Treffen mit meinem Laufpartner Burkhard und ab zur Bahn. Die erste laut Fahrplan kommt schon mal gar nicht. Na super, geht ja gleich gut los - auch wenn wir etwas früh dran sind. Wenigstens die nächste kommt wie erhofft und ab geht’s zu den Landungsbrücken.
 
Pilgergang von den Landungsbrücken hoch zum Startbereich, wo auch die LKWs warten. Wir sind immer noch locker 30 min vorm Start dort. Und nun? Warten? Sachen ausziehen, abgeben und im Startbereich rumtrödeln … und dabei nass werden und frieren? Hmmmm... Egal, lieber zu früh, als am Ende hetzen - also weg mit dem Zeug.

Noch kreisen die Inlineskater herum. Aber nur auf der linken Bahn. Die rechte ist jetzt schon ziemlich voll mit Startern. Zu voll. Also stellen wir uns auf die Fahrbahnabtrennung und warten bis der letzte Inlineskater durch ist und somit die Bahn freigegeben wird. Und schon steht man ganz vorn an der Startlinie! Hehehe.

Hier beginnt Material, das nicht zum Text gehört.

import Literature.NumberTheory.ComplexMultiplication.CMTypeRankIrreducibleSlot
import Literature.AlgebraicGeometry.Pohlmann1968.SimpleCMAbelianVarietyPowersDivisorGenerated
import Summits.HodgeConjecture.CorCM.GenericSexticThreefoldTimesCMHodge
import HarnessLib

/-!
# CM fields with DOUBLE FLIPS: every CM type is nondegenerate with IRREDUCIBLE odd module, and such a field pairs
# additively with every CM field of smaller degree — octic fields with even sign kernel against curves, surfaces, threefolds

COR-CM (cell `pub-hodgecm2`, binder seat `b16` gen 46, count-neutral claim PRIME-SLOT, file F8; theorems only, no
definition, no named fact, no `sorry`).  NEW as stated, hence under `Summits/`.  The tree's pair-flip slot theory
(`Literature/…/CMTypeRankIrreducibleSlot`: a PAIR FLIP at every embedding — `σ ∘ s = s̄`, `σ` trivial off `{s, s̄}` — makes
the odd weights irreducible, every type nondegenerate, and excludes common constituents with smaller slots,
`pairwise_of_irreducible_of_finrank_le`) asks for the full sign group `(ℤ₂)ⁿ ≤ Gal(Kᶜ/ℚ)`.  This file runs the same engine
on DOUBLE FLIPS — for all embeddings `s`, `t` in different conjugate pairs some `σ ∈ Aut(ℂ)` conjugates exactly the two
pairs of `s` and `t` — i.e. on the EVEN sign kernel `(ℤ₂)ⁿ⁻¹_{even} ≤ Gal(Kᶜ/ℚ)` (Dodson's `v = n − 1`; for octic fields:
Galois closures of degree `32, 64, 96, 192` with `v = 3`), provided there are at least THREE pairs:

* §1 (abstract, ns `…CorCM.DoubleFlip`) `sub_comp_add_comp_eq` — for an odd weight `f`, the double flip `φ` at `x, t`
  and the double flip `φ′` at `t, t′`: `(f − f∘φ) + (f − f∘φ)∘φ′ = 4 f(x)·(δ_x − δ_{x̄})`; hence
  **`eq_antiWeights_of_stable_of_doubleFlip`** (the odd weights are IRREDUCIBLE), `antiSpan_eq_antiWeights_of_doubleFlip`,
  **`typeRank_eq_of_doubleFlip`** (EVERY CM type is nondegenerate), `antiSpan_irreducible_of_doubleFlip`.
* §2 (CM fields) `isNondegenerate_of_doubleFlip`; **`pairwise_of_doubleFlip_of_finrank_lt`** — a double-flip field `K_i`
  against ANY `K_j` with `[K_j : ℚ] < [K_i : ℚ]`: no common constituent, both orders (`U(Φ_i)` irreducible of dimension
  `[K_i:ℚ]/2 > dim U(Φ_j)`); **`isNondegenerateFamily_iff_of_doubleFlip_of_finrank_lt`** — two slots: nondegenerate ⟺
  `Φ_j` nondegenerate (NO shared-field clause: a double-flip field of degree `≥ 6` has no imaginary quadratic subfield to
  share); `hodgeConjectureFor_prod_of_doubleFlip_of_finrank_lt` (realisations: the Hodge conjecture and `B• = D•` on every
  `A^a × B^b`, UNCONDITIONALLY).
* §3 the `(4, ≤ 3)` cells: **`hodgeConjectureFor_prod_doubleFlipOctic_simple_dim_le_three`** — a CM abelian FOURFOLD whose
  octic field has double flips (sign kernel of order `≥ 8`: closures of degree `32, 64, 96, 192, 128, 384`) times ANY SIMPLE
  CM abelian variety of dimension `≤ 3`: the Hodge conjecture on all products, with no hypothesis on the fields.  With
  `CorCM/PrimeSlotCoprimeClosureHodge` (closures of `2`-power degree) and this seat's gen-45 reflex/twin theorems this leaves,
  in the `(3,4)` cell of dimension `7`, only octic fields with Galois closure of degree `24` or `48`.

HONEST FRAMING: the Hodge conjecture for NAMED classes of CM abelian varieties; `HC_CM` is neither used nor asserted.

## References

* [Dodson1984] B. Dodson, *The structure of Galois groups of CM-fields*, Trans. AMS 283 (1984), §1.1 (imprimitivity
  sequence, `v`), §5.1, §5.2 (`n = 4`).
* [Gordon1999HodgeAVSurvey] B. B. Gordon, *A survey of the Hodge conjecture for abelian varieties*, §3 Theorem (proof),
  7.5–7.7, 10.10.
* [Serre1977] J.-P. Serre, *Linear Representations of Finite Groups*, GTM 42, §1.3, §2.2.
-/

noncomputable section

open scoped BigOperators

/-! ## §1 Abstract: double flips make the odd weights irreducible -/

namespace Summit.HodgeConjecture.CorCM.DoubleFlip

open Literature.NumberTheory.ComplexMultiplication

variable {G : Type*} [Group G] {X : Type*} [MulAction G X] [DecidableEq X]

Blicke nach rechts offenbaren nur dunkelhäutige Läufer. Hey, so ist man wenigstens die ersten paar hundert Meter an ihnen dran.
:-)

Mit etwas Verspätung geht es los gen Westen über die "Reeperbahn". Gutes Tempo, die Elite rechts von mir sogar noch in Schlagweite, und den leichten, aber stetigen Anstieg hinauf zum Altonaer Rathaus. Langsam aber sicher zieht sich das Feld dabei auseinander. Direkt vor mir sind jetzt nur noch ein paar (weiße) Läufer, aber hinter mir ist es voll. Selbst Burkhard bleibt vor mir noch in Sichtweite.
Direkt vorm Altonaer Rathaus geht es links rum in die Kurve und runter gen Hafen. Immer noch bin ich weit vorn mit dabei. So soll es sein!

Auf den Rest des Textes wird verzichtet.